A mí se me ocurren cuatro, cuatro grandes tipologías de voto en función de la razón por la que uno llega a él. A Vds. tal vez se les ocurra alguna más… Y ya verán qué curiosas algunas de ellas, o por mejor decir, casi todas.

             La primera razón para votar a un determinado partido político tiene que ver con el interés más estrictamente personal. Es el voto de supervivencia. O bien se pertenece al partido político al que se vota, ya como militante o, incluso más, como candidato, o bien ese militante o candidato del partido elegido pertenece al círculo familiar o relacional, más aún si la persona obtiene algún tipo de beneficio de su militancia. Aunque España tenga fama de ser uno de los países con mayor número de políticos, entre 160.000 y 450.000 según quién lo calcule, el porcentaje de los que realizan su elección en función de este criterio es bajo, pues son “pocos” los cargos políticos que se reparten en una sociedad: nunca serían más de un millón de electores los que en nuestro país toman su decisión en función de un interés directamente derivado de la participación política, ya sea personal, ya sea de alguien muy allegado. Claro que la cifra puede aumentar algo si la ampliamos a todos aquéllos que forman parte de las llamadas “administraciones paralelas” (sólo en la Andalucía del PSOE hasta cuatro mil personas según se dijo), o a aquéllos que, por formar parte de la Administración, se sienten más seguros con según qué partido en el poder. Es un voto perseverante, pero desleal, en el sentido de que si el militante o candidato cambia de siglas, acarreará consigo el voto de supervivencia a él vinculado.

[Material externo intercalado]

import Summits.AtomisticToContinuum.Crystallization.Theorems.ThreeConeCertificateSlackRigidityPricedFloorsLayerEnergy
import HarnessLib

/-!
# `SlackRigidity` (stmt-AtomisticToContinuum-11960), line `priced-floors-palm-exactification`, stub S3
# (`stub_layeredMeanSelection`), fault identification package (FI4): the fault price in the consumed shape

Lead c19, worker W14.  The symmetric fault price `SlackRigidityPricedFloorsLayerEnergy.lms_fault_price_symmetric`
(`c₀ · faultE ≤ 2 · (2h − HcE)`) in the shape consumed by the mean fault-exclusion argument
`SlackRigidityPricedFloorsFaults.lms_faults_ae_zero` (`c · F ≤ 2h − Hc`, with `c = c₀ / 2`):
for data `e` fitting `S`,

  `c · (1[s 1 ≠ −s 0] + 1[s(−2) ≠ −s(−1)]) ≤ 2 h(count|S) − (Φ₀(a) + Σ'_{m ≠ 0} Φ(a, z m, L_alt m))`.

Registered sub-goal `lms_fault_price_ae_form`.  `[folklore]` bookkeeping.
-/

noncomputable section

open MeasureTheory Filter Set
open scoped ENNReal BigOperators Topology

namespace Summit.AtomisticToContinuum.Crystallization.Theorems.SlackRigidityPricedFloorsFaultIdent

open Literature.Probability.Process
open Literature.MathematicalPhysics.StatisticalMechanics
open Summit.AtomisticToContinuum.Crystallization.Theorems.SlackRigidityPricedFloors
open Summit.AtomisticToContinuum.Crystallization.Theorems.SlackRigidityPricedFloorsLayerEnergy

/-- **The fault price, consumed shape** (registered sub-goal `lms_fault_price_ae_form`): there is `c > 0`
such that for all data `e` fitting `S`, `c · faultE e ≤ 2 h(count|S) − HcE e`. [folklore] -/
theorem lms_fault_price_ae_form : ∃ c : ℝ, 0 < c ∧ ∀ (S : Set E3) (e : LData), Fits S e → c * ((if e.2.2.1 1 = -e.2.2.1 0 then (0 : ℝ) else 1) + (if e.2.2.1 (-2) = -e.2.2.1 (-1) then (0 : ℝ) else 1)) ≤ 2 * rootEnergy lennardJones ((Measure.count : Measure E3).restrict S) - (inLayerInteraction lennardJones e.2.1 + ∑' m : ℤ, if m = 0 then (0 : ℝ) else layerInteraction lennardJones e.2.1 (e.2.2.2 m) (haggLabel alternatingHagg m) 1) := by
  obtain ⟨c₀, hc₀, hp⟩ := lms_fault_price_symmetric
  refine ⟨c₀ / 2, half_pos hc₀, fun S e he => ?_⟩
  have h := hp S e he
  linarith

end Summit.AtomisticToContinuum.Crystallization.Theorems.SlackRigidityPricedFloorsFaultIdent

end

             La segunda razón tiene que ver con una cuestión empática poco relacionada con ningún análisis previo de la realidad. Es el voto empático irracional, y es muy variado en el sentido de que los caminos para llegar a la empatía son tantos como quepa imaginar: la sensibilidad de uno, el ambiente al que se pertenece, la tradición familiar o local, la imagen que uno que desea proyectar de sí mismo, la imagen que según uno percibe proyecta el partido votado, la imagen del candidato indiscutiblemente, las últimas noticias que le llegan a uno, una supuesta modernidad, la simpatía inexplicable hacia determinadas siglas o la aversión a otras, y tantos otros, son motivos que llevan al votante a optar por una determinada alternativa en detrimento de las demás. Es un voto muy leal mientras dura la situación que produce la empatía, pero varía en cuanto varía ésta. Un cambio en el status social, un cambio de trabajo, un cambio de amigos, un cambio de residencia incluso puede producir nuevas empatías que producen un cambio en el voto.

             La tercera es la que consiste en sopesar las razones que hacen recomendable la decisión, pensando simultáneamente en el interés personal de uno y en el interés global, o social o general de todos. En definitiva, votar con la idea de elegir al mejor candidato o partido para la circunstancia presente. Es el voto reflexivo. Es el más deseable, aquél en el que, de hecho, piensan todos los tratados de ciencia política que se han escrito y que nos hablan de las maravillas de la democracia, “el menos malo de los sistemas políticos”, según dicen que dijo Churchill. Ahora bien, ¿es el porcentaje de los que así votan realmente relevante? Difícil de determinar porque aunque si hiciéramos una encuesta preguntando por la calle qué le inclina a uno a optar por un determinado partido, la respuesta definida como “el interés personal de uno en conjugación con el interés global, o social o general de todos” saldría ganando de calle, dudo que ni siquiera uno de cada tres electores vote atendiendo de verdad a dicha consideración. Es el voto más permeable, el que con mayor frecuencia altera los resultados en las diversas elecciones.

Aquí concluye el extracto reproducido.